It just feels more natural to my style of ridding.
Especially second half of the turn I feel definitive difference.
This is how I left my review in the end of January.
Since that time the UFC was my primary board for season.
I was able to ride it in possibly all conditions.
I am very happy that I chose the shortest version.
It is long enough to carve slopes at resorts I am ridding and very manageable off piste. You can turn it on the dime between moguls and trees.
I can just image how fast longer versions go and how much room you need to get full enjoyment out of the longer boards.
In the end about top sheet.
Combination metal and carbon inserts is very elegant, but I must say also sensitive to behavior of idiots on the slopes.
It attracts them like **** flies.
The board is scratched all over after the winter.
I will try to polished scratches off and spray the board with a clear coat.
I think John nailed it with his name “dual purpose board”.
I noticed interesting fact.
When you carve the board really wants to be ridden fast and aggressively and it does not tolerate rider’s mistakes.
In the off piste situations you can ride it incredibly slowly and it does exactly what you want.
I can say with this board you will have covered all possible conditions what you can encounter.
How many times I went to hills beating myself in the head, why I did not take another board.

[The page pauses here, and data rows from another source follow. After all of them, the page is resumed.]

import Mathlib.Analysis.SpecialFunctions.Pow.Asymptotics
import HarnessLib

/-!
# `ConvergentOSClosure` (crux stmt-QuantumFields-11525), stub `stub_speciesCSClustering` (wave 2) —
# negative-side support: a FREE rate `∃ Δ' > 0` is not bought by uniform bounds + convergence

Mathlib-only witness for the wave-2 re-check of the reshaped stub
`… → sch.HasLatticeMassGap Δ → (convergence) → (P2: k-uniform E0′ bound) → ∃ Δ' > 0, sch.HasSpeciesCSClustering Δ'`.

DICTIONARY.  `F k t` stands for a smeared species truncated function of the step-`k` lattice at physical
time separation `t` (one entry of `ClustersCS 4 (qcdLatticeSchwinger sch) ·`), `L t` for its `k → ∞` limit.
What the stub's hypotheses give such an `F`, at best, is:
(i)  at each FIXED `k` an exponential bound `F k t ≤ C_k e^{−t}` whose constant `C_k` is the largest per-pair
     constant of `HasLatticeMassGap` over the step-`k` family of translated / product insertion patterns —
     a `k`-DEPENDENT constant (the family grows like `a_k⁻⁴ · |supp|`);
(ii) a `k`-UNIFORM bound `F k t ≤ 1` (hypothesis P2, the E0′ bound of `qcdLatticeDist`, is uniform in `k`
     but carries no decay in `t`);
(iii) convergence `F k t → L t` (the convergence hypothesis; here even eventual equality).
The conclusion needs `∃ Δ' > 0, ∃ C, ∀ t ≥ 0, L t ≤ C e^{−Δ' t}` (up to the slack `ε`, removed by (iii)).
`noRate_witness` exhibits `F k t = min (1/(1+t)) (e^{k−t})`, `L t = 1/(1+t)` with (i)–(iii) and NO rate:
the limit decays polynomially.  So the weakening "`Δ' free`" of wave 2 does not change the wave-1 verdict:
the tree's `LatticeGapOnTrajectory.Negative.perPair_clustering_does_not_transfer` (p114724) shows only that
the rate DROPS (its limit still clusters at rate `1/2`, which `∃ Δ'` would tolerate); this witness shows that
with `k`-dependent constants no rate at all survives, even under the uniform bound (ii).
`lean check`: see the analysis addendum.
-/

namespace Summit.QuantumFields.QCD.Theorems.ConvergentOSClosure.Negative

open Filter Topology

/-- The witness family: `F k t = min (1/(1+t)) (e^{k−t})`. -/
noncomputable def noRateF (k : ℕ) (t : ℝ) : ℝ := min (1 / (1 + t)) (Real.exp (k - t))

/-- Its limit: `L t = 1/(1+t)`. -/
noncomputable def noRateL (t : ℝ) : ℝ := 1 / (1 + t)

theorem noRateF_nonneg (k : ℕ) {t : ℝ} (ht : 0 ≤ t) : 0 ≤ noRateF k t :=
  le_min (div_nonneg zero_le_one (by linarith)) (Real.exp_pos _).le

/-- (i) per-step exponential clustering at rate `1` with the step-dependent constant `e^k`. -/
theorem noRateF_le_exp (k : ℕ) (t : ℝ) : noRateF k t ≤ Real.exp k * Real.exp (-t) := by
  calc noRateF k t ≤ Real.exp (k - t) := min_le_right _ _
    _ = Real.exp k * Real.exp (-t) := by rw [← Real.exp_add, sub_eq_add_neg]

/-- (ii) the `k`-uniform bound. -/
theorem noRateF_le_one (k : ℕ) {t : ℝ} (ht : 0 ≤ t) : noRateF k t ≤ 1 :=
  (min_le_left _ _).trans ((div_le_one (by linarith : (0 : ℝ) < 1 + t)).2 (by linarith))

/-- (iii) convergence, in the strong form of eventual equality. -/
theorem noRateF_eventually_eq {t : ℝ} (ht : 0 ≤ t) : ∀ᶠ k : ℕ in atTop, noRateF k t = noRateL t := by
  obtain ⟨k₀, hk₀⟩ := exists_nat_ge t
  refine eventually_atTop.2 ⟨k₀, fun k hk => min_eq_left ?_⟩
  have h1 : 1 / (1 + t) ≤ 1 := (div_le_one (by linarith : (0 : ℝ) < 1 + t)).2 (by linarith)
  have hk' : (k₀ : ℝ) ≤ k := Nat.cast_le.2 hk
  have h2 : (1 : ℝ) ≤ Real.exp (k - t) := Real.one_le_exp (by linarith)
  exact h1.trans h2

theorem noRateF_tendsto {t : ℝ} (ht : 0 ≤ t) :
    Tendsto (fun k : ℕ => noRateF k t) atTop (𝓝 (noRateL t)) :=
  tendsto_nhds_of_eventually_eq (noRateF_eventually_eq ht)

/-- (iv) the limit has NO exponential rate. -/
theorem noRateL_no_rate :
    ¬ ∃ Δ' > 0, ∃ C : ℝ, ∀ t : ℝ, 0 ≤ t → |noRateL t| ≤ C * Real.exp (-Δ' * t) := by
  rintro ⟨Δ, hΔ, C, hC⟩
  have hg : Tendsto (fun t : ℝ => C * ((1 + t) * Real.exp (-Δ * t))) atTop (𝓝 (C * 0)) := by
    refine Tendsto.const_mul C ?_
    have h := (tendsto_rpow_mul_exp_neg_mul_atTop_nhds_zero 0 Δ hΔ).add
      (tendsto_rpow_mul_exp_neg_mul_atTop_nhds_zero 1 Δ hΔ)
    rw [add_zero] at h
    refine h.congr' ?_
    filter_upwards [eventually_ge_atTop (0 : ℝ)] with t ht
    rw [Real.rpow_zero, Real.rpow_one]
    ring
  rw [mul_zero] at hg
  obtain ⟨t, hlt, ht0⟩ := ((hg.eventually_lt_const zero_lt_one).and (eventually_ge_atTop 0)).exists
  have hpos : (0 : ℝ) < 1 + t := by linarith
  have hL := hC t ht0
  rw [noRateL, abs_of_pos (div_pos one_pos hpos), div_le_iff₀ hpos] at hL
  have : C * ((1 + t) * Real.exp (-Δ * t)) = C * Real.exp (-Δ * t) * (1 + t) := by ring
  linarith

/-- **Uniform bounds + convergence + per-step clustering with step-dependent constants buy NO rate.**
One family `F : ℕ → ℝ → ℝ` with limit `L` has: non-negativity; at every step `k` exponential clustering at
rate `1` with SOME constant (`e^k`); the `k`-uniform bound `1`; eventual equality with (hence convergence to)
`L`; and yet `L` admits no bound `C e^{−Δ' t}` for ANY `Δ' > 0` — nor does `F` admit the slack form
`∃ Δ' > 0, ∃ C, ∀ t ≥ 0, ∀ ε > 0, ∀ᶠ k, F k t ≤ C e^{−Δ' t} + ε` of `ClustersCS`. [folklore] -/
theorem noRate_witness :
    ∃ (F : ℕ → ℝ → ℝ) (L : ℝ → ℝ),
      (∀ k t, 0 ≤ t → 0 ≤ F k t) ∧
      (∀ k, ∃ C : ℝ, ∀ t, 0 ≤ t → F k t ≤ C * Real.exp (-t)) ∧
      (∀ k t, 0 ≤ t → F k t ≤ 1) ∧
      (∀ t, 0 ≤ t → ∀ᶠ k in atTop, F k t = L t) ∧
      (∀ t, 0 ≤ t → Tendsto (fun k => F k t) atTop (𝓝 (L t))) ∧
      (¬ ∃ Δ' > 0, ∃ C : ℝ, ∀ t : ℝ, 0 ≤ t → |L t| ≤ C * Real.exp (-Δ' * t)) ∧
      ¬ ∃ Δ' > 0, ∃ C : ℝ, ∀ t : ℝ, 0 ≤ t → ∀ ε : ℝ, 0 < ε →
          ∀ᶠ k in atTop, F k t ≤ C * Real.exp (-Δ' * t) + ε := by
  refine ⟨noRateF, noRateL, fun k t ht => noRateF_nonneg k ht,
    fun k => ⟨Real.exp k, fun t _ => noRateF_le_exp k t⟩, fun k t ht => noRateF_le_one k ht,
    fun t ht => noRateF_eventually_eq ht, fun t ht => noRateF_tendsto ht, noRateL_no_rate, ?_⟩
  rintro ⟨Δ, hΔ, C, hC⟩
  refine noRateL_no_rate ⟨Δ, hΔ, C, fun t ht => ?_⟩
  have hpos : (0 : ℝ) < 1 + t := by linarith
  rw [abs_of_pos (show 0 < noRateL t from div_pos one_pos hpos)]
  refine le_of_forall_pos_le_add fun ε hε => ?_
  obtain ⟨k, hk1, hk2⟩ := ((hC t ht ε hε).and (noRateF_eventually_eq ht)).exists
  rw [← hk2]
  exact hk1

end Summit.QuantumFields.QCD.Theorems.ConvergentOSClosure.Negative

UFC will take care about it. Last week I was able to go thru various conditions during one run, start with couple EC turns, hit field of windblown fresh snow, trees with soft moguls and icy moguls in the end and board just go thru everything.
I definitely want 156cm UFR.
In the end I must say that more traditional elliptical symmetrical side cut without taper feels much more natural to my ridding.
What they say about an old dog and new Experienced and aggressive riders will benefit at most.